On August 6th, AOL Research released the raw search logs of over 650,000 AOL users from a three month period. The data was released ostensibly for research purposes, but the privacy breach in releasing the data has been the main story. While the data was "anonymized" by replacing usernames with numeric ids, it is still possible to determine the identity of a user by reviewing the terms they searched, as the New York Times demonstrated.
AOL quickly pulled the data, but not before many users had downloaded it and made it available in both the original format as well as an easy to use web interface. It's more than a little bit strange to be viewing other people's search results—some are humourous, some are sad, and not surprisingly, some are quite disturbing.

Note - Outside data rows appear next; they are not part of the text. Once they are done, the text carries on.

open MeasureTheory SimpleGraph Literature.Probability.LatticeModels Literature.Probability.Percolation
open Literature.Probability.Percolation.BHK2006 (weight weight_nonneg integral_prodBernoulli_eq_sum delW)
open Literature.Probability.Percolation.DecisionTree (ind ind_of_mem ind_of_not_mem ind_nonneg)
open Literature.Probability.Percolation.TwoAvoidanceSets (ind_mul_ind)
open scoped Classical

variable {V : Type*} [Fintype V]

/-! ### Network masses are random-cluster masses of the restricted weight vector -/

/-- **The network mass of a part is the random-cluster mass of the restricted weights**: if `w' = w` on `E` and `w' = 0` off
`E`, then `netMass w q E A = ∑_η w'_q(η)·1_A(η)` (pushforward of the product weight under `ω ↦ ω ∩ E`; the random-cluster weight
`w'_q(η) = W_{w'}(η) q^{k(η)}` of Grimmett (1.20)). [cite: VandenbergHaggstromKahn2005, §2.1 Lemma 2.3 (p. 10)]
[cite: Grimmett2006, §1.4 eq. (1.20) (p. 15)] -/
theorem netMass_eq_sum_rcWeightW_of_restrict (w w' : Sym2 V → unitInterval) (q : ℝ) {E : Set (Sym2 V)}
    (hE : ∀ e ∈ E, w' e = w e) (hE' : ∀ e ∉ E, w' e = 0) (A : Set (BondConfig V)) :
    netMass w q E A = ∑ η : BondConfig V, rcWeightW w' q ∅ η * ind A η := by
  have key := BHK2006.integral_comp_sdiff_prodBernoulli' w w' Eᶜ (fun e he => hE' e (fun h => he h))
    (fun e he => hE e (Set.not_notMem.1 he)) (fun η => q ^ clusterCount η ∅ * ind A η)
  rw [integral_prodBernoulli_eq_sum, integral_prodBernoulli_eq_sum] at key
  unfold netMass
  calc ∑ ω : BondConfig V, weight (fun e => (w e : ℝ)) ω * (q ^ clusterCount (ω ∩ E) ∅ * ind A (ω ∩ E))
      = ∑ ω : BondConfig V, weight (fun e => (w e : ℝ)) ω *
          ((fun η : Set (Sym2 V) => q ^ clusterCount η ∅ * ind A η) (ω \ Eᶜ)) := by
        refine Finset.sum_congr rfl fun ω _ => ?_
        rw [Set.sdiff_compl]
    _ = ∑ η : BondConfig V, weight (fun e => (w' e : ℝ)) η * ((fun η : Set (Sym2 V) => q ^ clusterCount η ∅ * ind A η) η) := key
    _ = _ := by
        refine Finset.sum_congr rfl fun η _ => ?_
        rw [rcWeightW, mul_assoc]

omit [Fintype V] in
/-- The restricted weight vector `delW w Eᶜ` agrees with `w` on the part `E`. [cite: VandenbergHaggstromKahn2005, §2.1 Lemma 2.3 (p. 10)] -/
theorem delW_compl_of_mem (w : Sym2 V → unitInterval) {E : Set (Sym2 V)} {e : Sym2 V} (he : e ∈ E) : delW w Eᶜ e = w e := by
  unfold delW
  rw [if_neg (fun h' => h' he)]

omit [Fintype V] in
/-- The restricted weight vector `delW w Eᶜ` vanishes off the part `E`. [cite: VandenbergHaggstromKahn2005, §2.1 Lemma 2.3 (p. 10)] -/
theorem delW_compl_of_not_mem (w : Sym2 V → unitInterval) {E : Set (Sym2 V)} {e : Sym2 V} (he : e ∉ E) : delW w Eᶜ e = 0 := by
  unfold delW
  rw [if_pos (show e ∈ Eᶜ from he)]

/-- **The mass of a part depends on the parameters of that part only**: `w = w'` on `E` ⇒ `netMass w q E A = netMass w' q E A`.
[cite: VandenbergHaggstromKahn2005, §2.1 Lemma 2.3 (p. 10)] -/
theorem netMass_congr {w w' : Sym2 V → unitInterval} (q : ℝ) {E : Set (Sym2 V)} (h : ∀ e ∈ E, w e = w' e)
    (A : Set (BondConfig V)) : netMass w q E A = netMass w' q E A := by
  rw [netMass_eq_sum_rcWeightW_of_restrict w (delW w Eᶜ) q (fun e he => delW_compl_of_mem w he)
      (fun e he => delW_compl_of_not_mem w he) A,
    netMass_eq_sum_rcWeightW_of_restrict w' (delW w Eᶜ) q
      (fun e he => by rw [delW_compl_of_mem w he, h e he]) (fun e he => delW_compl_of_not_mem w he) A]

/-- The restricted weight vector `delW w Eᶜ` (parameters of `E` kept, all other pairs deleted) realises the restriction:
`netMass w q E A = ∑_η (delW w Eᶜ)_q(η)·1_A(η)`. [cite: VandenbergHaggstromKahn2005, §2.1 Lemma 2.3 (p. 10)] -/
theorem netMass_eq_sum_rcWeightW_delW (w : Sym2 V → unitInterval) (q : ℝ) (E : Set (Sym2 V)) (A : Set (BondConfig V)) :
    netMass w q E A = ∑ η : BondConfig V, rcWeightW (delW w Eᶜ) q ∅ η * ind A η :=
  netMass_eq_sum_rcWeightW_of_restrict w (delW w Eᶜ) q (fun _ he => delW_compl_of_mem w he)
    (fun _ he => delW_compl_of_not_mem w he) A

omit [Fintype V] in
/-- The restricted weight vector vanishes off the part. [cite: VandenbergHaggstromKahn2005, §2.1 Lemma 2.3 (p. 10)] -/
theorem delW_compl_supported (w : Sym2 V → unitInterval) (E : Set (Sym2 V)) :
    ∀ e, ((delW w Eᶜ e : unitInterval) : ℝ) ≠ 0 → e ∈ E := by
  intro e he
  by_contra h
  apply he
  rw [delW_compl_of_not_mem w h]
  rfl

/-- The total mass of a part is positive for `q > 0`: `NM_E(⊤) = Z_{delW w Eᶜ} > 0`. [cite: Grimmett2006, §1.4 eq. (1.20) (p. 15)] -/
theorem netMass_univ_pos (w : Sym2 V → unitInterval) {q : ℝ} (hq : 0 < q) (E : Set (Sym2 V)) :
    0 < netMass w q E Set.univ := by
  rw [netMass_eq_sum_rcWeightW_delW]
  have h : ∑ η : BondConfig V, rcWeightW (delW w Eᶜ) q ∅ η * ind (Set.univ : Set (BondConfig V)) η =
      rcPartitionFunctionW (delW w Eᶜ) q ∅ := by
    unfold rcPartitionFunctionW
    exact Finset.sum_congr rfl fun η _ => by rw [ind_of_mem (Set.mem_univ _), mul_one]
  rw [h]
  exact rcPartitionFunctionW_pos _ hq ∅

/-! ### Mark locality on the second part -/

omit [Fintype V] in
/-- Mark locality on the SECOND part: the trivial mark. [folklore] -/
theorem markLocal_univ₂ (E₁ E₂ : Set (Sym2 V)) :
    ∀ η₁ η₂ : Set (Sym2 V), η₁ ⊆ E₁ → η₂ ⊆ E₂ →
      (η₁ ∪ η₂ ∈ (Set.univ : Set (BondConfig V)) ↔ η₂ ∈ (Set.univ : Set (BondConfig V))) :=
  fun _ _ _ _ => by simp
import Summits.HodgeConjecture.CorCM.TwoSheetDegenerateBalanced
import Summits.HodgeConjecture.CorCM.GaloisWeightCertificateLift
import Summits.HodgeConjecture.CorCM.GaloisQuaternionCyclicLift
import Mathlib.GroupTheory.SpecificGroups.Quaternion
import Mathlib.Analysis.SpecialFunctions.Complex.Circle
import HarnessLib

/-!
# THE TWO-SHEET FORMAT FOR ARBITRARY FIBRES on `Q_{4m} × C_p`: convolution counts constant along `ℤ/p` ⟹ BAD

COR-CM (cell `pub-hodgecm2`), binder seat b04 (gen 42), count-neutral own lane «Galois-CM-type classification» (blanket
`CorCM/Galois*`).  KERNEL ONLY: theorems; no definition, no named fact, no `sorry`.  `HC_CM` is neither used nor claimed.

SETTING.  `H₀ = Q_{4m} × C_p = QuaternionGroup m × Multiplicative (ZMod p)` (`p` an odd prime), `c₁ = (aᵐ, 1)`, abelian subgroup
`A = ⟨a⟩ × C_p ≅ ℤ/2m × ℤ/p` of index two (`x = (xa 0, 1)`).  A set `T₁ ⊆ H₀` is given by ARBITRARY fibres: Boolean indicators
`Ju j v` (is `(aʲ, v) ∈ T₁`?) and `Jv j v` (is `(x aʲ, v) ∈ T₁`?), `j ∈ ℤ/2m`, `v ∈ ℤ/p`.  At the odd character `χ₀ = (ζ_{2m}, ξ)` of `A`
the two-sheet block of `T₁` is `Ŝ₁Ŝ₁^θ + Ŝ₂Ŝ₂^θ = Σ_{d ∈ ℤ/2m} ζᵈ Σ_{s ∈ ℤ/p} ξˢ F_d(s)` with the CONVOLUTION COUNTS
`F_d(s) = Σ_{j} #{v : v ∈ J_{j+d}, s − v ∈ J_j} + (second sheet)`; so if every `F_d` is CONSTANT along `ℤ/p` (`Σ_s ξˢ = 0`) the block is
singular, and the two-sheet degeneracy lemma with balance (`CorCM/TwoSheetDegenerateBalanced`) gives a non-zero `c₁`-antisymmetric rational
weight annihilated by the right translates of `T₁` and balanced over `C_p`; the weight lift (`CorCM/GaloisWeightCertificateLift`) dresses it:
`Q_{4m} × C_p ↪ Gal(K/ℚ)` through `c` with `C_p` normal + such a `T₁` (CM, trivial left stabiliser) ⟹ BAD.  This generalises the
Gauss-alphabet norm format of gen 41 (`CorCM/GaloisQuaternionCyclicTwoSheetNorm(Lift)`: fibres unions of `{0}`, squares, non-squares,
`p ≡ 3 (mod 4)`) to ALL fibres and all odd `p`: the per-instance identity is `2m·p` natural-number equalities (a `decide`), and fibres
that are unions of cosets of ANY subgroup of `𝔽_pˣ` (period alphabets: sextic, quartic, octic letters) or arbitrary subsets become
certificates — e.g. `Q₁₆ × C₃₁` (sextic letters; `ord₃₁ 2` odd, so `Q₈ × C₃₁` is GOOD).

* §1 `fibreSum_mul_fibreSum` — product of two fibre sums as a character sum of convolution counts.
* §2 **`exists_balanced_annihilator_of_twoSheet_sets`** — the model theorem.
* §3 **`exists_simple_degenerate_of_quaternion_cyclic_sets`** — the Galois dress.

## References

* [Kubota1965] T. Kubota, Trans. AMS 118 (1965), §4 Lemma 2.  [Dodson1984] B. Dodson, Trans. AMS 283 (1984), §3.1.1, §5.3.
* [Shimura1998] G. Shimura, *Abelian Varieties with Complex Multiplication and Modular Functions*, §6.2 Thm. 3, §8.2 Prop. 26.
* [Gordon1999HodgeAVSurvey] B. B. Gordon, *A survey of the Hodge conjecture for abelian varieties*, Thm. 6.4, §9.3, Prop. 9.4.1.
-/

noncomputable section

open scoped BigOperators

namespace Summit.HodgeConjecture.CorCM.GaloisQuaternionCyclic

open QuaternionGroup AddChar

/-! ## §1 Products of fibre sums -/

/-- For an additive character `ψ` of `ℤ/p` and Boolean fibres `J₁, J₂ ⊆ ℤ/p`:
`(Σ_{v ∈ J₁} ψ v)(Σ_{w ∈ J₂} ψ w) = Σ_s ψ(s) · #{v ∈ J₁ : s − v ∈ J₂}` (convolution counts). [folklore] -/
theorem fibreSum_mul_fibreSum {p : ℕ} [NeZero p] (ψ : AddChar (ZMod p) ℂ) (J₁ J₂ : ZMod p → Bool) :
    (∑ v : ZMod p, if J₁ v = true then ψ v else 0) * (∑ w : ZMod p, if J₂ w = true then ψ w else 0) =
      ∑ s : ZMod p, ψ s * ∑ v : ZMod p, ((J₁ v && J₂ (s - v)).toNat : ℂ) := by
  classical
  rw [Finset.sum_mul_sum]
  have hv : ∀ v : ZMod p, ∑ w : ZMod p, (if J₁ v = true then ψ v else 0) * (if J₂ w = true then ψ w else 0) =
      ∑ s : ZMod p, ψ s * ((J₁ v && J₂ (s - v)).toNat : ℂ) := fun v => by
    refine Fintype.sum_equiv (Equiv.addLeft v) _ _ fun w => ?_
    simp only [Equiv.coe_addLeft, add_sub_cancel_left]
    have hψ : ψ (v + w) = ψ v * ψ w := map_add_eq_mul ψ v w
    cases J₁ v <;> cases J₂ w <;> simp [hψ]
  simp_rw [hv]
  rw [Finset.sum_comm]
  refine Finset.sum_congr rfl fun s _ => ?_
  rw [Finset.mul_sum]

Needless to say, the fallout has been significant. AOL apologized, two of the researches were fired and the CTO of AOL stepped down last week.
In the aftermath of this release, more people are realizing the risks involved in the massive amounts of data they reveal about themselves when they perform seemingly anonymous activities such as searching and browsing the Internet. Google logs your searches and your browsing history, as well as your email, your instant messaging and your photos. Google's even made rumblings that their long term goal is to store all your data. Combine this with government requests for access to search information and it's not hard to understand the concerns of privacy advocates when they speak of the risks involved in collecting this massive amount of information in one spot.
John Battelle, in his book titled "The Search" coins the term "Database of Intentions" to describe these risks:
"The Database of Intentions is simply this: the aggregate results of every search ever entered, every result list ever tendered, and every path taken as a result... Taken together this information represents a real-time history of post-Web culture—a massive clickstream database of desires, needs, wants, and preferences that can be discovered, subpoenaed, archived, tracked and exploited for all sorts of ends."
So what can be done, as users, to reduce our footprints in this massive database?
There are a number of tools that can be used, including the GoogleAnon bookmarklet to anonymize your Google cookie, as well TrackMeNot, a Firefox extension that periodically issues random queries with fake data in the background.
Ultimately it's important to remember that the information we enter into search boxes is not anonymous, and not only is it being logged, it is also being transmitted unencrypted across the Internet.